**What the exercise asks**
What is the number of lines below that contain the word "product"? Give only that number.

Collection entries
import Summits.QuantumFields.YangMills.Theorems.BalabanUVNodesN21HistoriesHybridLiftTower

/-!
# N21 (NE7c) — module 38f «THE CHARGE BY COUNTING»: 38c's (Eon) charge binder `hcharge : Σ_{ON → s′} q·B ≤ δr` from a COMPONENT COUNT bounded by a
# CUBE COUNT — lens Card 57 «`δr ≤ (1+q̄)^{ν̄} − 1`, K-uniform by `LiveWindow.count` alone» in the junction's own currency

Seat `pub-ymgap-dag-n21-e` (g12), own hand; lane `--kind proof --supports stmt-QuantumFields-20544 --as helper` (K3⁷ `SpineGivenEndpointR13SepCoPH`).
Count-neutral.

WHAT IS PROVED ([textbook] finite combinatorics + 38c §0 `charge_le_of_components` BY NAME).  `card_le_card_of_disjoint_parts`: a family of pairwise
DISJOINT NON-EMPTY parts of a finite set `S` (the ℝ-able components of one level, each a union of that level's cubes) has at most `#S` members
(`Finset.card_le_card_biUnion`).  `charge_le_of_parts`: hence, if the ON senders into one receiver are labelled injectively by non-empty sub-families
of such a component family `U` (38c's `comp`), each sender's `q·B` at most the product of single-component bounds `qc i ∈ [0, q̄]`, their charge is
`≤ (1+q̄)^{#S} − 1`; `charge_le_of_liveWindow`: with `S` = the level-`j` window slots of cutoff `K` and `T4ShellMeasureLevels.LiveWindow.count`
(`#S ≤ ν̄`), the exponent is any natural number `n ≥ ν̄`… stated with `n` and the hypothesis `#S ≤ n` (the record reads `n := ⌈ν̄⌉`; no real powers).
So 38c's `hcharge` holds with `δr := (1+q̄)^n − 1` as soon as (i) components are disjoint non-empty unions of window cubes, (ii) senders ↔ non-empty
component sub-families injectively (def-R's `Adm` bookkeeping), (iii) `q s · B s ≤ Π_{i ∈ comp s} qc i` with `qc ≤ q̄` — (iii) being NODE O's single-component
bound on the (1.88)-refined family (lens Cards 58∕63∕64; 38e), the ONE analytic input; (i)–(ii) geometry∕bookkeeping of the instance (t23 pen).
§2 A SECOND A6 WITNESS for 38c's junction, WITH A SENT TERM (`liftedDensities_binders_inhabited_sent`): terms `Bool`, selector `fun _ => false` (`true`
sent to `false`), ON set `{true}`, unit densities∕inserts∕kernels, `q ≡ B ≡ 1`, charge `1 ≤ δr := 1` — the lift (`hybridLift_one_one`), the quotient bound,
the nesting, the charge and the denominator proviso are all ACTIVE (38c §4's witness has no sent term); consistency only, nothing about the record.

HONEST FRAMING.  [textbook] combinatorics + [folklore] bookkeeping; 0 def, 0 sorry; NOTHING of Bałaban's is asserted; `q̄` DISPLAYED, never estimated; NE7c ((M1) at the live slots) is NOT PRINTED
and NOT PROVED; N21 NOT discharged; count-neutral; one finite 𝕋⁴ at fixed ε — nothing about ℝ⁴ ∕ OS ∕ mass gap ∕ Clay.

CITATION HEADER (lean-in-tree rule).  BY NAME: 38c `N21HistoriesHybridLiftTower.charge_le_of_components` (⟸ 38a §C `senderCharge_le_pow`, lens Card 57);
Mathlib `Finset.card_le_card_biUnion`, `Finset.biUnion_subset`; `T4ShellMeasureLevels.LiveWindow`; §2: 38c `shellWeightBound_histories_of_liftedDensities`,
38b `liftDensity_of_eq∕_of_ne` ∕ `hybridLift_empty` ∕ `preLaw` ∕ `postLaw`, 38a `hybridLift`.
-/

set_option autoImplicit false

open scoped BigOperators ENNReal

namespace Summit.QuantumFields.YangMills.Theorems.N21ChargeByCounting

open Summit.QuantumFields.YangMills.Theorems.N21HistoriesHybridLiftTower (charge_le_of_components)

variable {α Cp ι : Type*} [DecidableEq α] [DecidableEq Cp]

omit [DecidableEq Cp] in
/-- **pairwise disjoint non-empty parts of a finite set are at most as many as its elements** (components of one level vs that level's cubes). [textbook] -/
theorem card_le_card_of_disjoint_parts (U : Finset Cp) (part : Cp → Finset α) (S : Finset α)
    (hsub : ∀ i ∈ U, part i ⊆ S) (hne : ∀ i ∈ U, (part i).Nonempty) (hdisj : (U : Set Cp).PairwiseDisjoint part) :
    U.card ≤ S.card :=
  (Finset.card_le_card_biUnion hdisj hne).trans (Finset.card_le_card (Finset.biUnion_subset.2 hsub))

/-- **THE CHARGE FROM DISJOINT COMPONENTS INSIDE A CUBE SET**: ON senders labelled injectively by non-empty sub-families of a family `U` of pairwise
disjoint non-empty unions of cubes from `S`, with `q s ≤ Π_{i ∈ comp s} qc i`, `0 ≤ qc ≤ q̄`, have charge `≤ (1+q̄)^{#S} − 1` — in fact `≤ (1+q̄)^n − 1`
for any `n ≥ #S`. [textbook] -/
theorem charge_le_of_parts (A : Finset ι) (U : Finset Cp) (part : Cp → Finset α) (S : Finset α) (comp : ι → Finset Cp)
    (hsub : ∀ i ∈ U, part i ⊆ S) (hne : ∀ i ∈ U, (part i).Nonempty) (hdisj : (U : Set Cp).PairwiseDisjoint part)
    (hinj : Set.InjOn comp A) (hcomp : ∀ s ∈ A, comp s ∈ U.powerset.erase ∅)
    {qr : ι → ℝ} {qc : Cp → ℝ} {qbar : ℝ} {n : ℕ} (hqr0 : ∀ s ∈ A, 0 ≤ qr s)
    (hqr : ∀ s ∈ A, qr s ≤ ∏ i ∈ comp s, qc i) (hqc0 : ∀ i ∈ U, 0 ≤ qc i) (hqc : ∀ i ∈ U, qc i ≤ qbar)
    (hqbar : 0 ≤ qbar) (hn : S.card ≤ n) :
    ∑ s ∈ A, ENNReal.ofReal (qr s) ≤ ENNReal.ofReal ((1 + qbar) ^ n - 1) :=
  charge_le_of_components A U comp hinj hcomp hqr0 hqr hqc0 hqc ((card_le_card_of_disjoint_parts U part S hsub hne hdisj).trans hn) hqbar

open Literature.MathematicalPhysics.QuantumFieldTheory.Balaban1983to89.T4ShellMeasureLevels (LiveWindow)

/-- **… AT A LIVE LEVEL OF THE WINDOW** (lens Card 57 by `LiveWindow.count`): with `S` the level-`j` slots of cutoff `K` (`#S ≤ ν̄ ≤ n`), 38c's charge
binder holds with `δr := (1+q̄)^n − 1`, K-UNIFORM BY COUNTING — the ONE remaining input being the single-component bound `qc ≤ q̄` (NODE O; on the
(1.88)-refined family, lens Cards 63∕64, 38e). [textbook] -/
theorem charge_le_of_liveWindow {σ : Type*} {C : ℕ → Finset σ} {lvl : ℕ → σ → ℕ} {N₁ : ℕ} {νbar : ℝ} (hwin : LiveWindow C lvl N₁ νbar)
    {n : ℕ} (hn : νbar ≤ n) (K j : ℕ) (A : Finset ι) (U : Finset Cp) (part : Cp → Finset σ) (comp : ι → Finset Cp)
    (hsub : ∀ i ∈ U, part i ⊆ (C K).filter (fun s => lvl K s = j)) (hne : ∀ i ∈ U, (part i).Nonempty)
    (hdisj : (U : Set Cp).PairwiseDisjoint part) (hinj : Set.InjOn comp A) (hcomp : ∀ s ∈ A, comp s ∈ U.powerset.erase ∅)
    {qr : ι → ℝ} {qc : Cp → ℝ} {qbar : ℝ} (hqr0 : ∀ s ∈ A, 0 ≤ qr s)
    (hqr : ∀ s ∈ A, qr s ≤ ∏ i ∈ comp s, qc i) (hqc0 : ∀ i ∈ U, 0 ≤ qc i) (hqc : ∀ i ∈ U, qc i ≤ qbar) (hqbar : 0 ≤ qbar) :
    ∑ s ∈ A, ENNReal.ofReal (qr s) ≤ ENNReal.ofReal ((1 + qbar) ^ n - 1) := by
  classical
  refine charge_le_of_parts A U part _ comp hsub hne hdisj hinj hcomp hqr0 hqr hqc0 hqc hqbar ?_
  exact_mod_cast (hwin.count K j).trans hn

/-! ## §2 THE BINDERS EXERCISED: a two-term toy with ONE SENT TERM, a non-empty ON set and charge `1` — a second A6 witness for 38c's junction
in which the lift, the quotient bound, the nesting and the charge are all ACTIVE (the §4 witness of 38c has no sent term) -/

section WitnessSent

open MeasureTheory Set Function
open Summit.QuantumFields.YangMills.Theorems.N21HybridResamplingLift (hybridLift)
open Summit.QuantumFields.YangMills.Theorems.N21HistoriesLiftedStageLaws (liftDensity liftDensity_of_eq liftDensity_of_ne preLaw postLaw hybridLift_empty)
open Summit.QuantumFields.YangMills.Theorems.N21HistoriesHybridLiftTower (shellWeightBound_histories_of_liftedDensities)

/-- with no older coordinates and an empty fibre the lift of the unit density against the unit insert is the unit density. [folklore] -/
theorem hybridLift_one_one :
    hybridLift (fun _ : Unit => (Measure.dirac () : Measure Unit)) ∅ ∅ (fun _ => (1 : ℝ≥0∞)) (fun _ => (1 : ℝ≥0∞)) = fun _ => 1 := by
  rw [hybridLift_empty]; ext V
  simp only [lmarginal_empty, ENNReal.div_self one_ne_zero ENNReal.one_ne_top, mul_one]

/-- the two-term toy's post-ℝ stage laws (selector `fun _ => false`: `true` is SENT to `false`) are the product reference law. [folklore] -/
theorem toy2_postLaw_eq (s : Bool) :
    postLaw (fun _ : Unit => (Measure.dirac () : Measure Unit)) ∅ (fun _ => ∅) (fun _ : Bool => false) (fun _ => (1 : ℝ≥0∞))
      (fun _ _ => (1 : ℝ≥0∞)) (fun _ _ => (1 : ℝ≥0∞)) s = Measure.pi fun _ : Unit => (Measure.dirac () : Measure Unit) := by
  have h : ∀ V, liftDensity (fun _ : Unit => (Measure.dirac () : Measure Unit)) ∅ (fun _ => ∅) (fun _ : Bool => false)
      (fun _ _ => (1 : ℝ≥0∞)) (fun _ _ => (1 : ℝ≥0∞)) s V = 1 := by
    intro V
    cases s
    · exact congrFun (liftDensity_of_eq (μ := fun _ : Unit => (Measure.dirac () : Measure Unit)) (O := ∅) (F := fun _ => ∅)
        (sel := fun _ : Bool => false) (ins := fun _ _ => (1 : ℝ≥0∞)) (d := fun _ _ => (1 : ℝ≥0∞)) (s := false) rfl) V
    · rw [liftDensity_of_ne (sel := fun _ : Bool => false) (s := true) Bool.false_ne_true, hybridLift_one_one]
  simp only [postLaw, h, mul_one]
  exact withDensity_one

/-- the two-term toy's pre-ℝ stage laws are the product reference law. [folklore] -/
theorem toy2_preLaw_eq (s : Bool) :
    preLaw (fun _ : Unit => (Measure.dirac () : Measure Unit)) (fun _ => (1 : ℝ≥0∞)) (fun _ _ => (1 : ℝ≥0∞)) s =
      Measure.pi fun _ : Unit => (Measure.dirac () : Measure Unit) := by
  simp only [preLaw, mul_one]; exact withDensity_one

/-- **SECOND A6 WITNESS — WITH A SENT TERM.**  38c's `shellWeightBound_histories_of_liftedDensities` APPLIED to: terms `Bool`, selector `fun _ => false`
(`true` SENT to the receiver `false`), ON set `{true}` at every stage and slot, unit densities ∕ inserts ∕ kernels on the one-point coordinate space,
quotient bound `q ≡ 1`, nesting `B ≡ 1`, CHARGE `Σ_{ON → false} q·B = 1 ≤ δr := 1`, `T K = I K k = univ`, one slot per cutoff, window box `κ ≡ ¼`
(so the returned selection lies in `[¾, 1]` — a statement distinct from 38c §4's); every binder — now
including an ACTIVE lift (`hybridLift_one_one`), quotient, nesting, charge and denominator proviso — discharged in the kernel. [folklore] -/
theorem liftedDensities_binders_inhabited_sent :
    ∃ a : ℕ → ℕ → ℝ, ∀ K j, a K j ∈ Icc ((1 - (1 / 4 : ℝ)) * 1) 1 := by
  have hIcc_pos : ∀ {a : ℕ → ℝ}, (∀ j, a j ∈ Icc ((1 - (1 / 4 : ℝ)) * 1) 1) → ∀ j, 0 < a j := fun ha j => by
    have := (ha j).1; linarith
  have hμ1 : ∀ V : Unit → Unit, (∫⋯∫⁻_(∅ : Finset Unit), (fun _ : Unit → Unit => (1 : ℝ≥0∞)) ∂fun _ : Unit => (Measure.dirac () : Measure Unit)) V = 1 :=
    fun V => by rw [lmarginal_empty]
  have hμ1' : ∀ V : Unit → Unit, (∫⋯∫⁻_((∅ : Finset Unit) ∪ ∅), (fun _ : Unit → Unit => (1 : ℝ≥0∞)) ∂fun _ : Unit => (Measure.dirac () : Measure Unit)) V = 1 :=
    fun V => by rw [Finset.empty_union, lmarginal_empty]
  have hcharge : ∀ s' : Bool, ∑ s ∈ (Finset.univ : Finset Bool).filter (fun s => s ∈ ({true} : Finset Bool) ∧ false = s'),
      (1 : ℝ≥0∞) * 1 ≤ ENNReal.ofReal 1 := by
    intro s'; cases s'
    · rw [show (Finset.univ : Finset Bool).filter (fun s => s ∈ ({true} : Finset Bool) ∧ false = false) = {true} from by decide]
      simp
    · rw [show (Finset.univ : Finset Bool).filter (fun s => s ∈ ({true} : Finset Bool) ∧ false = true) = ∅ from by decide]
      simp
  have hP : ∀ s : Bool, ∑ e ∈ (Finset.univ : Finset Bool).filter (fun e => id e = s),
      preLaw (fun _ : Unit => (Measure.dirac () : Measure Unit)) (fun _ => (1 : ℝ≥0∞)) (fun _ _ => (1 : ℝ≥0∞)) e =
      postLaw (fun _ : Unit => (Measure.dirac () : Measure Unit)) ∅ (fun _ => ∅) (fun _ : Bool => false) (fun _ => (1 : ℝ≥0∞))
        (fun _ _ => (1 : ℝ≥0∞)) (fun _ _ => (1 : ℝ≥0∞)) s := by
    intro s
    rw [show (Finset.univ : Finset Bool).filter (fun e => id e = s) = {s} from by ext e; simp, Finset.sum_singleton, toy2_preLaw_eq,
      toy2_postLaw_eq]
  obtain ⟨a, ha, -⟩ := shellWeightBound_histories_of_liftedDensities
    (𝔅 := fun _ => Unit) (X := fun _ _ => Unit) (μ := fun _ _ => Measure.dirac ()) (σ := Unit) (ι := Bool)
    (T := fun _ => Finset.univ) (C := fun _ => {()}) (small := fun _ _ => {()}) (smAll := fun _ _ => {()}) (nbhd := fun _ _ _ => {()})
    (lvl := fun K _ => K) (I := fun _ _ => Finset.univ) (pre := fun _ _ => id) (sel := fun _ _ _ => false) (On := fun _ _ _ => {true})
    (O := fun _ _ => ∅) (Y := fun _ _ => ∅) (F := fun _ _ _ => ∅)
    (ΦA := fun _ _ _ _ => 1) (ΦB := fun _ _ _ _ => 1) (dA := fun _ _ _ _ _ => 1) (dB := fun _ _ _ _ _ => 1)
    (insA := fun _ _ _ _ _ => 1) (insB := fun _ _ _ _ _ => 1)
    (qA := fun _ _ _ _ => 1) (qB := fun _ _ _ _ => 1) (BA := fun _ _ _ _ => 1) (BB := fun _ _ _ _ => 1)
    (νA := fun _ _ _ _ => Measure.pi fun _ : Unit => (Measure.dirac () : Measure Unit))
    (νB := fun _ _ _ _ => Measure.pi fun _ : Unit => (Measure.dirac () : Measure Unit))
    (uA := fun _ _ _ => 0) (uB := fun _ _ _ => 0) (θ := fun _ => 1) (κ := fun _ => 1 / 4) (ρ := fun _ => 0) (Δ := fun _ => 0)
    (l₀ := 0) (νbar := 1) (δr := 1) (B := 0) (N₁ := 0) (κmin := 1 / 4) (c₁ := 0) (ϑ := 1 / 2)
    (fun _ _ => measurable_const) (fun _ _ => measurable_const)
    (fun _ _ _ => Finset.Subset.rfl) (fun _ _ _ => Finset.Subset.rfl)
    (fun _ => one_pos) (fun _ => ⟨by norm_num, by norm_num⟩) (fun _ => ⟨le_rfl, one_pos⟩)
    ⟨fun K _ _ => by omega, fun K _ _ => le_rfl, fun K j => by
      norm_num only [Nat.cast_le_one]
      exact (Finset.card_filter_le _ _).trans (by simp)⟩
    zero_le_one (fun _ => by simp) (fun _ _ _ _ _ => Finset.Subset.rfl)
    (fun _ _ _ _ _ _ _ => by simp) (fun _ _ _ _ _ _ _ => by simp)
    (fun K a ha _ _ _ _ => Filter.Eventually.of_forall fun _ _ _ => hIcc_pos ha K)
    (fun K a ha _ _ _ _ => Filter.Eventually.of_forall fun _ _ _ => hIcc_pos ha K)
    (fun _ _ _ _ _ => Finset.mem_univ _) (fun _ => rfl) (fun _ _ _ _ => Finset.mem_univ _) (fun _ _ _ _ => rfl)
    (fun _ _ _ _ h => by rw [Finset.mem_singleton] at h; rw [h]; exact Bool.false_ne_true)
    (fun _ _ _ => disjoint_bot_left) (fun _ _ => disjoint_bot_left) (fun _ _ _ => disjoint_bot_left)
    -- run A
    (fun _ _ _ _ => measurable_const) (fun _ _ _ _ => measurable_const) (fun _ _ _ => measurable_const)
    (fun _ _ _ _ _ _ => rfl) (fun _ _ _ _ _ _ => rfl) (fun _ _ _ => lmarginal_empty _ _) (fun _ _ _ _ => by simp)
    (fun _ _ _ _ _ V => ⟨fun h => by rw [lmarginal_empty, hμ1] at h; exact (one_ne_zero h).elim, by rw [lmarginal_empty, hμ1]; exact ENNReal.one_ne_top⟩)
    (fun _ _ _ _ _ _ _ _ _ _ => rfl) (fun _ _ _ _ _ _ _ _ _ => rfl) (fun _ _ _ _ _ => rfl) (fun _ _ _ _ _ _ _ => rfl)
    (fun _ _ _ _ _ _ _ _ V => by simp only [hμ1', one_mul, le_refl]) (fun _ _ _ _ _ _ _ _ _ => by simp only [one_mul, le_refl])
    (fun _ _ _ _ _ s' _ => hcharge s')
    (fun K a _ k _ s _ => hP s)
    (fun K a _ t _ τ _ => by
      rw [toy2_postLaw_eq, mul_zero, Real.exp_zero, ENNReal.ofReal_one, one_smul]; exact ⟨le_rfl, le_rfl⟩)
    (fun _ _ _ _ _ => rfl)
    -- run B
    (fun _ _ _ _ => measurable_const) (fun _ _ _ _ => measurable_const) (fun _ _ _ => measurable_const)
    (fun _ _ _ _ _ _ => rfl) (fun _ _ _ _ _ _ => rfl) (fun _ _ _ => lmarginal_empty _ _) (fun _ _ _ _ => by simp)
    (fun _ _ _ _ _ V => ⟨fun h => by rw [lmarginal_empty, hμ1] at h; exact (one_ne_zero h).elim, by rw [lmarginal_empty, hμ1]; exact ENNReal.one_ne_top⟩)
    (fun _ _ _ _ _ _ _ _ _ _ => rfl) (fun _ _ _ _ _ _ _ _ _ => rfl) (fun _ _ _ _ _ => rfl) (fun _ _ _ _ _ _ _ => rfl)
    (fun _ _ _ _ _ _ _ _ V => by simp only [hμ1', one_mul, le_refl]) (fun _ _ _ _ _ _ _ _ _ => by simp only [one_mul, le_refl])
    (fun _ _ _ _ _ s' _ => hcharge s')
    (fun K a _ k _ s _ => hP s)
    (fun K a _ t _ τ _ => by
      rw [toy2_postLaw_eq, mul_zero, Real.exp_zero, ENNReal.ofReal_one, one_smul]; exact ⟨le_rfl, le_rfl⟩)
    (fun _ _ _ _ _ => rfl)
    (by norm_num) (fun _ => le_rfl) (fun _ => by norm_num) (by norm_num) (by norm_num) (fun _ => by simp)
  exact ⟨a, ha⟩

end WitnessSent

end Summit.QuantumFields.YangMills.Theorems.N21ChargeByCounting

**Task answer**
3